The Joker’s Testimonies — Untitled Entry
Anon: Why don’t you stop them, Joker? You see it before it happens. You always do.
Joker: Because stopping them would mean pretending they don’t want this.
Everyone loves the fire so long as it’s warming their hands and burning someone else’s house. They only scream when the smoke stops being decorative. That’s when they look around for someone to blame — preferably someone who didn’t flinch.
They ask why I don’t intervene. I ask why they confuse restraint with weakness. I learned a long time ago: systems don’t collapse from enemies. They collapse from faith.
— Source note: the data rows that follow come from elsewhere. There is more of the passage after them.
import Summits.ValiantsHypothesis.ValiantsHypothesis.Theses.SummationBits
import Summits.ValiantsHypothesis.ValiantsHypothesis.Theorems.SummationBitsRyserOptimalDepth3StubFlatteningRegime
import Summits.ValiantsHypothesis.ValiantsHypothesis.Theorems.SummationBitsRyserOptimalDepth3StubEsymNormalForm
import Summits.ValiantsHypothesis.ValiantsHypothesis.Theorems.SummationBitsRyserOptimalDepth3EsymFlattening
import Summits.ValiantsHypothesis.ValiantsHypothesis.Theorems.SummationBitsRyserOptimalDepth3GradedNormalForm
import Summits.ValiantsHypothesis.ValiantsHypothesis.Theorems.SummationBitsRyserOptimalDepth3EsymToAffine

/-!
# Line `registered` for crux `SummationBits.RyserOptimalDepth3` (stmt-ValiantsHypothesis-7565) — skeleton, lead c1 (cycle 2)

**Status (prover-line-stmt-ValiantsHypothesis-7565-c1-0, 2026-08-17).**  One registered stub, the GRADED heart
`stub_gradedHighDegree` (reshaped this cycle from lead -0's degree-`n`-only heart `stub_esymHighDegree`).
Everything else in the composition is a LANDED theorem: F `stub_flatteningRegime` (p147725), the graded
elementary-symmetric normal form `GradedNormalForm.graded_esymNormalForm` (p150640; the degree-`n` member is
stub N `stub_esymNormalForm`, p147416).  `RyserOptimalDepth3_of : Sig.stub_gradedHighDegree → …RyserOptimalDepth3`
is sorry-free, and so is the converse `RyserOptimalDepth3_imp_gradedHighDegree` (§3): THE REGISTERED STUB IS
EQUIVALENT TO THE CRUX (also landed as `Theorems/SummationBitsRyserOptimalDepth3GradedHeart.lean`,
`GradedHeart.ryserOptimalDepth3_iff_gradedHighDegree` / `…_iff_gradedBound`).  The old heart H implies the new
one (`gradedHighDegree_of_esymHighDegree`, §2b), so a proof of H still closes the line
(`RyserOptimalDepth3_of (gradedHighDegree_of_esymHighDegree hH)`); H itself is one factor
`D + 1` stronger than the crux (`ryserOptimal_imp_esymBound`, p150667) and stays recorded as an attack surface
for the disprover only.

Why reshape.  A line whose single open stub is strictly stronger than its crux can die (to an e-representation
of `per_n` with `r = 2^(αn)`, `D = 2^(βn)`, `α + β < 1 ≤ α + 2β`) without the crux being touched; the graded
stub cannot: any witness against it is a witness against `RyserOptimalDepth3` (`GradedNormalForm.affine_of_gradedESym`
keeps `(r, D)`), and any proof of it is a proof of the crux.  The line is therefore exactly as alive as the crux.

Honest size of the heart.  In either form the heart is an exponential (`2^n/poly(n)`) lower bound for affine
ΣΠΣ expressions of `per_n` over `ℂ` at super-linear degree (Shpilka's graded symmetric model of depth three);
by the depth-3 chasm (GKKS 2016 / Tavenas 2015, vendored `Literature…DepthThreeChasm`) it would force general
arithmetic circuits for `per_n` of size `2^(Ω(n / log² n))` — far beyond `VP ≠ VNP`; the unconditional records
are polynomial (Shpilka–Wigderson 2001) resp. `n^(Ω(√log n))`-type (Limaye–Srinivasan–Tavenas 2021).  What is
PROVED in the heart's own model (p150629, `Theorems/…EsymFlattening.lean`): `binom(n,k)² ≤ r·binom(D,n−k)` for
every e-representation and every `k`; hence the heart's conclusion for `D ≤ n + t⌊log₂(n+2)⌋`
(`EsymFlattening.esym_lowDegree`), `4^n ≤ (n+1)²·r·binom(D,⌈n/2⌉)` always, and nothing of size `2^n/poly`
once `D ≥ n + ω(log n)` — the exact frontier of flattenings.

## The crux

Route `route-ValiantsHypothesis-SummationBits`, crux rank 3 (route decl
`Summit.ValiantsHypothesis.ValiantsHypothesis.Theses.SummationBits.RyserOptimalDepth3`): there is `c` such that
for all `n ≥ 1` every affine depth-three expression `per_n = Σ_{i<r} Π_{j<D} ℓ_ij` (`ℓ_ij ∈ ℂ[x]`, total
degree `≤ 1`) has `2^n ≤ r·(D+1)·(n+2)^c` — Ryser/Glynn (`r = 2^n − 1`, resp. `2^(n-1)`, `D = n`) are optimal
up to `poly(n)`.

## Line `registered` — degree dial: flattening regime + graded elementary-symmetric normal form + the heart

* **F `stub_flatteningRegime`** (LANDED p147725).  For every `t` some `c(t)`: if `D ≤ n + t·⌊log₂(n+2)⌋` then
  `2^n ≤ r (D+1) (n+2)^c` (partial derivatives of order `⌊n/2⌋`: `binom(n,k)² ≤ r·binom(D,k) ≤ r·2^(D−n)·binom(n,k)`).
* **G graded normal form** (LANDED p150640, `GradedNormalForm.graded_esymNormalForm`; its degree-`n` member is
  stub N, p147416).  An affine expression with parameters `(r, D)` yields a point `u ∈ ℂ^(n×n)`, scalars `a_i`
  and LINEAR forms `m_ij` with `Σ_i a_i · e_k(m_i1, …, m_iD) = [per_n(x+u)]_k` for EVERY `k` — same `r`, same
  `D` (generic translation, division by the constant terms, homogeneous components; `[per_n(x+u)]_n = per_n`).
  Conversely (`GradedNormalForm.affine_of_gradedESym`) such a graded e-system gives back an affine expression
  with the same `(r, D)`.
* **Heart `stub_gradedHighDegree`** (OPEN, registered, lead).  For some `t, c`: every graded e-system for
  `per_n` in `D > n + t⌊log₂(n+2)⌋` linear forms has `2^n ≤ r (D+1) (n+2)^c`.

Composition `RyserOptimalDepth3_of` (sorry-free): take `t, c₁` from the heart and `c₂ = c(t)` from F; given an
affine expression, if `D ≤ n + t⌊log₂(n+2)⌋` apply F, else pass to the graded normal form (G) and apply the
heart; exponent `c₁ + c₂`.  Converse `RyserOptimalDepth3_imp_gradedHighDegree` (sorry-free): G⁻¹
(`affine_of_gradedESym`) + the crux, `t = 0`.

Disproof used: none exists for this crux (`ledger crux ls stmt-ValiantsHypothesis-7565`, 2026-08-17: Lines/birth.*,
Lines/registered.*, Lines/registered-lead-c1.md, PICKED.md; no `Disproof.lean`, no `Negative/`).

Shape (skeleton audit by-name rule): §1 the stub statements as named Props `Sig.stub_*` · §2 the ONE registered
sorried stub `stub_gradedHighDegree` (`sorry` lives only there) · §2b recorded implications and landed sub-goals ·
§3 `RyserOptimalDepth3_of` (hypothesis = the `Sig` Prop, conclusion = the route decl BY NAME), the hypothesis-free
`RyserOptimalDepth3_proof`, and the converse.
-/

set_option linter.dupNamespace false

namespace Summit.ValiantsHypothesis.ValiantsHypothesis.Cruxes.RyserOptimalDepth3.Registered

open MvPolynomial
open Literature.Computability.AlgebraicComplexity
open Summit.ValiantsHypothesis.ValiantsHypothesis.Theorems.SummationBitsRyserOptimalDepth3
open scoped BigOperators

/-! ## §1 The stub statements as named propositions -/

namespace Sig

/-- **Stub F** — the flattening regime `D ≤ n + t⌊log₂(n+2)⌋` (LANDED p147725). -/
def stub_flatteningRegime : Prop :=
  ∀ t : ℕ, ∃ c : ℕ, ∀ n : ℕ, 1 ≤ n →
    ∀ (r D : ℕ) (ℓ : Fin r → Fin D → MvPolynomial (Fin n × Fin n) ℂ),
      (∀ i j, (ℓ i j).totalDegree ≤ 1) → (∑ i, ∏ j, ℓ i j) = perPoly (Fin n) ℂ →
        D ≤ n + t * Nat.log 2 (n + 2) → 2 ^ n ≤ r * (D + 1) * (n + 2) ^ c

/-- **G** — graded elementary-symmetric normal form (LANDED p150640): an affine expression with parameters
`(r, D)` gives a graded e-system `Σ_i a_i e_k(m_i) = [per_n(x+u)]_k` (all `k`) with the same `(r, D)`. -/
def gradedNormalForm : Prop :=
  ∀ n r D : ℕ, ∀ (ℓ : Fin r → Fin D → MvPolynomial (Fin n × Fin n) ℂ),
    (∀ i j, (ℓ i j).totalDegree ≤ 1) → (∑ i, ∏ j, ℓ i j) = perPoly (Fin n) ℂ →
      ∃ (u : Fin n × Fin n → ℂ) (a : Fin r → ℂ) (m : Fin r → Fin D → MvPolynomial (Fin n × Fin n) ℂ),
        (∀ i j, (m i j).IsHomogeneous 1) ∧
          ∀ k : ℕ, (∑ i, C (a i) * aeval (m i) (esymm (Fin D) ℂ k)) =
            homogeneousComponent k (aeval (fun v => X v + C (u v)) (perPoly (Fin n) ℂ))

/-- **The heart (registered, OPEN)** — GRADED high-degree bound: for some `t, c`, every graded e-system
`Σ_i a_i e_k(m_i1, …, m_iD) = [per_n(x+u)]_k` (all `k`; `m_ij` linear) with `D > n + t⌊log₂(n+2)⌋` has
`2^n ≤ r (D+1) (n+2)^c`.  Equivalent to the crux (§3). -/
def stub_gradedHighDegree : Prop :=
  ∃ t c : ℕ, ∀ n : ℕ, 1 ≤ n →
    ∀ (r D : ℕ) (u : Fin n × Fin n → ℂ) (a : Fin r → ℂ)
      (m : Fin r → Fin D → MvPolynomial (Fin n × Fin n) ℂ),
      (∀ i j, (m i j).IsHomogeneous 1) →
        (∀ k : ℕ, (∑ i, C (a i) * aeval (m i) (esymm (Fin D) ℂ k)) =
          homogeneousComponent k (aeval (fun v => X v + C (u v)) (perPoly (Fin n) ℂ))) →
          n + t * Nat.log 2 (n + 2) < D → 2 ^ n ≤ r * (D + 1) * (n + 2) ^ c

/-- **Old heart H** (lead -0's registered stub, now a recorded SUFFICIENT condition only): the degree-`n`-only
bound, one factor `D + 1` stronger than the crux. -/
def stub_esymHighDegree : Prop :=
  ∃ t c : ℕ, ∀ n : ℕ, 1 ≤ n →
    ∀ (r D : ℕ) (a : Fin r → ℂ) (m : Fin r → Fin D → MvPolynomial (Fin n × Fin n) ℂ),
      (∀ i j, (m i j).IsHomogeneous 1) →
        (∑ i, C (a i) * aeval (m i) (esymm (Fin D) ℂ n)) = perPoly (Fin n) ℂ →
          n + t * Nat.log 2 (n + 2) < D → 2 ^ n ≤ r * (D + 1) * (n + 2) ^ c

end Sig

/-! ## §1b The landed ingredients under their `Sig` names (no `sorry`) -/

/-- F holds (p147725). [cite: NisanWigderson1996, §3] -/
theorem stub_flatteningRegime_holds : Sig.stub_flatteningRegime :=
  Summit.ValiantsHypothesis.ValiantsHypothesis.Theorems.SummationBitsRyserOptimalDepth3.stub_flatteningRegime

/-- G holds (p150640). [cite: Shpilka2002, symmetric model of depth three] -/
theorem gradedNormalForm_holds : Sig.gradedNormalForm :=
  fun _n _r _D ℓ hℓ hsum => GradedNormalForm.graded_esymNormalForm ℓ hℓ hsum

/-! ## §2 The registered stub (statement spelled out; the ONLY `sorry` of the file) -/

/-- **Heart (registered) — GRADED HIGH-DEGREE BOUND** (open; lead): there are `t, c` such that for all
`n ≥ 1`, every graded e-system `Σ_{i<r} a_i e_k(m_i1, …, m_iD) = [per_n(x+u)]_k` (all `k`) with linear
forms `m_ij` and `D > n + t⌊log₂(n+2)⌋` has `2^n ≤ r (D+1) (n+2)^c`.  EQUIVALENT to the crux
(`RyserOptimalDepth3_of` / `RyserOptimalDepth3_imp_gradedHighDegree`).  Known: flattenings give the
conclusion for `D ≤ n + O(log n)` (`EsymFlattening.esym_lowDegree`) and only `r ≥ 2^(Θ(n²/D))` beyond;
unconditionally only polynomial / `n^(Ω(√log n))`-type bounds are known for affine ΣΠΣ over `ℂ`.
[cite: NisanWigderson1996] [cite: ShpilkaWigderson2001] [cite: Shpilka2002] [cite: Glynn2010] -/
theorem stub_gradedHighDegree :
    ∃ t c : ℕ, ∀ n : ℕ, 1 ≤ n →
      ∀ (r D : ℕ) (u : Fin n × Fin n → ℂ) (a : Fin r → ℂ)
        (m : Fin r → Fin D → MvPolynomial (Fin n × Fin n) ℂ),
        (∀ i j, (m i j).IsHomogeneous 1) →
          (∀ k : ℕ, (∑ i, C (a i) * aeval (m i) (esymm (Fin D) ℂ k)) =
            homogeneousComponent k (aeval (fun v => X v + C (u v)) (perPoly (Fin n) ℂ))) →
            n + t * Nat.log 2 (n + 2) < D → 2 ^ n ≤ r * (D + 1) * (n + 2) ^ c := by
  sorry

/-! ## §2b Recorded implications around the heart (all sorry-free) -/

/-- The old heart H implies the graded heart: specialise the graded system at `k = n`
(`[per_n(x+u)]_n = per_n`). [folklore] -/
theorem gradedHighDegree_of_esymHighDegree (h : Sig.stub_esymHighDegree) : Sig.stub_gradedHighDegree := by
  obtain ⟨t, c, hH⟩ := h
  refine ⟨t, c, fun n hn r D u a m hm hk hD => hH n hn r D a m hm ?_ hD⟩
  rw [hk n, StubEsymNormalForm.homogeneousComponent_translate_perPoly]

/-- The crux implies H up to one factor `D + 1` (Ben-Or interpolation, p150667). [folklore] -/
theorem esymBound_of_ryserOptimal
    (h : Summit.ValiantsHypothesis.ValiantsHypothesis.Theses.SummationBits.RyserOptimalDepth3) :
    ∃ c : ℕ, ∀ n : ℕ, 1 ≤ n →
      ∀ (r D : ℕ) (a : Fin r → ℂ) (m : Fin r → Fin D → MvPolynomial (Fin n × Fin n) ℂ),
        (∀ i j, (m i j).IsHomogeneous 1) →
          (∑ i, C (a i) * aeval (m i) (esymm (Fin D) ℂ n)) = perPoly (Fin n) ℂ →
            2 ^ n ≤ r * (D + 1) * (D + 1) * (n + 2) ^ c :=
  ryserOptimal_imp_esymBound h

/-- Flattening frontier in the heart's model (p150629): the heart's conclusion holds for
`D ≤ n + t⌊log₂(n+2)⌋`, for plain (degree-`n`) e-representations already. [cite: NisanWigderson1996, §3] -/
theorem esymLowDegree :
    ∀ t : ℕ, ∃ c : ℕ, ∀ n : ℕ, 1 ≤ n →
      ∀ (r D : ℕ) (a : Fin r → ℂ) (m : Fin r → Fin D → MvPolynomial (Fin n × Fin n) ℂ),
        (∀ i j, (m i j).IsHomogeneous 1) →
          (∑ i, C (a i) * aeval (m i) (esymm (Fin D) ℂ n)) = perPoly (Fin n) ℂ →
            D ≤ n + t * Nat.log 2 (n + 2) → 2 ^ n ≤ r * (D + 1) * (n + 2) ^ c :=
  stub_esymLowDegree

/-! ## §3 Composition (sorry-free) and its converse -/

/-- **The line closes the crux**: flattening regime (F, landed) + graded normal form (G, landed) + the heart
give `SummationBits.RyserOptimalDepth3` BY NAME, with exponent `c₁ + c₂` (`c₁` from the heart, `c₂ = c(t)`
from F at the `t` of the heart), by cases on the degree dial `D ≤ n + t⌊log₂(n+2)⌋`. -/
theorem RyserOptimalDepth3_of :
    Sig.stub_gradedHighDegree →
      Summit.ValiantsHypothesis.ValiantsHypothesis.Theses.SummationBits.RyserOptimalDepth3 := by
  intro hH
  have hF : Sig.stub_flatteningRegime := stub_flatteningRegime_holds
  have hG : Sig.gradedNormalForm := gradedNormalForm_holds
  obtain ⟨t, c₁, hH⟩ := hH
  obtain ⟨c₂, hF⟩ := hF t
  refine ⟨c₁ + c₂, fun n hn r D ℓ hℓ hsum => ?_⟩
  -- enlarging the exponent is harmless (`n + 2 ≥ 1`)
  have hmono : ∀ c : ℕ, c ≤ c₁ + c₂ → 2 ^ n ≤ r * (D + 1) * (n + 2) ^ c →
      2 ^ n ≤ r * (D + 1) * (n + 2) ^ (c₁ + c₂) := fun c hc h =>
    h.trans (Nat.mul_le_mul_left _ (Nat.pow_le_pow_right (by omega) hc))
  by_cases hD : D ≤ n + t * Nat.log 2 (n + 2)
  · -- flattening regime: F at `t`
    exact hmono c₂ (by omega) (hF n hn r D ℓ hℓ hsum hD)
  · -- interpolation regime: graded elementary-symmetric normal form (G), then the heart
    obtain ⟨u, a, m, hm, hk⟩ := hG n r D ℓ hℓ hsum
    exact hmono c₁ (by omega) (hH n hn r D u a m hm hk (by omega))

/-- THE SKELETON: the crux, modulo exactly the one registered stub (the compiler checks that the `Sig` copy
and the stub statement agree). -/
theorem RyserOptimalDepth3_proof :
    Summit.ValiantsHypothesis.ValiantsHypothesis.Theses.SummationBits.RyserOptimalDepth3 :=
  RyserOptimalDepth3_of stub_gradedHighDegree

/-- **Converse (sorry-free)**: the crux implies the registered stub (with `t = 0`), because a graded e-system
with parameters `(r, D)` gives back an affine expression with the same `(r, D)`
(`GradedNormalForm.affine_of_gradedESym`, via `ryserOptimal_imp_gradedBound`).  Hence the registered stub is
EQUIVALENT to the crux. [folklore] -/
theorem RyserOptimalDepth3_imp_gradedHighDegree
    (h : Summit.ValiantsHypothesis.ValiantsHypothesis.Theses.SummationBits.RyserOptimalDepth3) :
    Sig.stub_gradedHighDegree := by
  obtain ⟨c, hc⟩ := ryserOptimal_imp_gradedBound h
  exact ⟨0, c, fun n hn r D u a m hm hk _ => hc n hn r D u a m hm hk⟩

/-- The registered stub is the crux, up to bookkeeping. [folklore] -/
theorem RyserOptimalDepth3_iff_stub :
    Summit.ValiantsHypothesis.ValiantsHypothesis.Theses.SummationBits.RyserOptimalDepth3 ↔
      Sig.stub_gradedHighDegree :=
  ⟨RyserOptimalDepth3_imp_gradedHighDegree, RyserOptimalDepth3_of⟩

-- The old composition through H is `RyserOptimalDepth3_of (gradedHighDegree_of_esymHighDegree hH)`; it is not
-- declared as a theorem here so that the skeleton audit sees exactly one hypothesis shape (the registered stub).

end Summit.ValiantsHypothesis.ValiantsHypothesis.Cruxes.RyserOptimalDepth3.Registered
Faith that the rules apply evenly. Faith that authority is competence in a better outfit. Faith that if something is wrong, surely someone important will fix it.
I let them keep that faith. It weighs better in their pockets than truth ever did.
They call me immoral because I won’t save them from consequences they rehearsed in daylight. Because I don’t cry when the ledgers come due. Because I don’t rush to the rubble pretending this was unforeseeable.
Here’s the secret they hate most: I’m calm because chaos isn’t new. It’s familiar. It’s honest.
What terrifies people isn’t the collapse — it’s realizing no one was in charge when things were “working” either.
So I don’t burn the world. I watch it overheat on its own ambition and call it justice. I laugh when halos slip and leave scorch marks, when saints start bargaining, when leaders rediscover prayer like it’s an emergency exit they ignored for years.
I laugh because the curtain finally came down — and everyone’s shocked there was no script behind it.
You want to know why I don’t stop them?
Because the moment I do, they’ll call me responsible for the ashes. And I refuse to inherit a fire I didn’t light.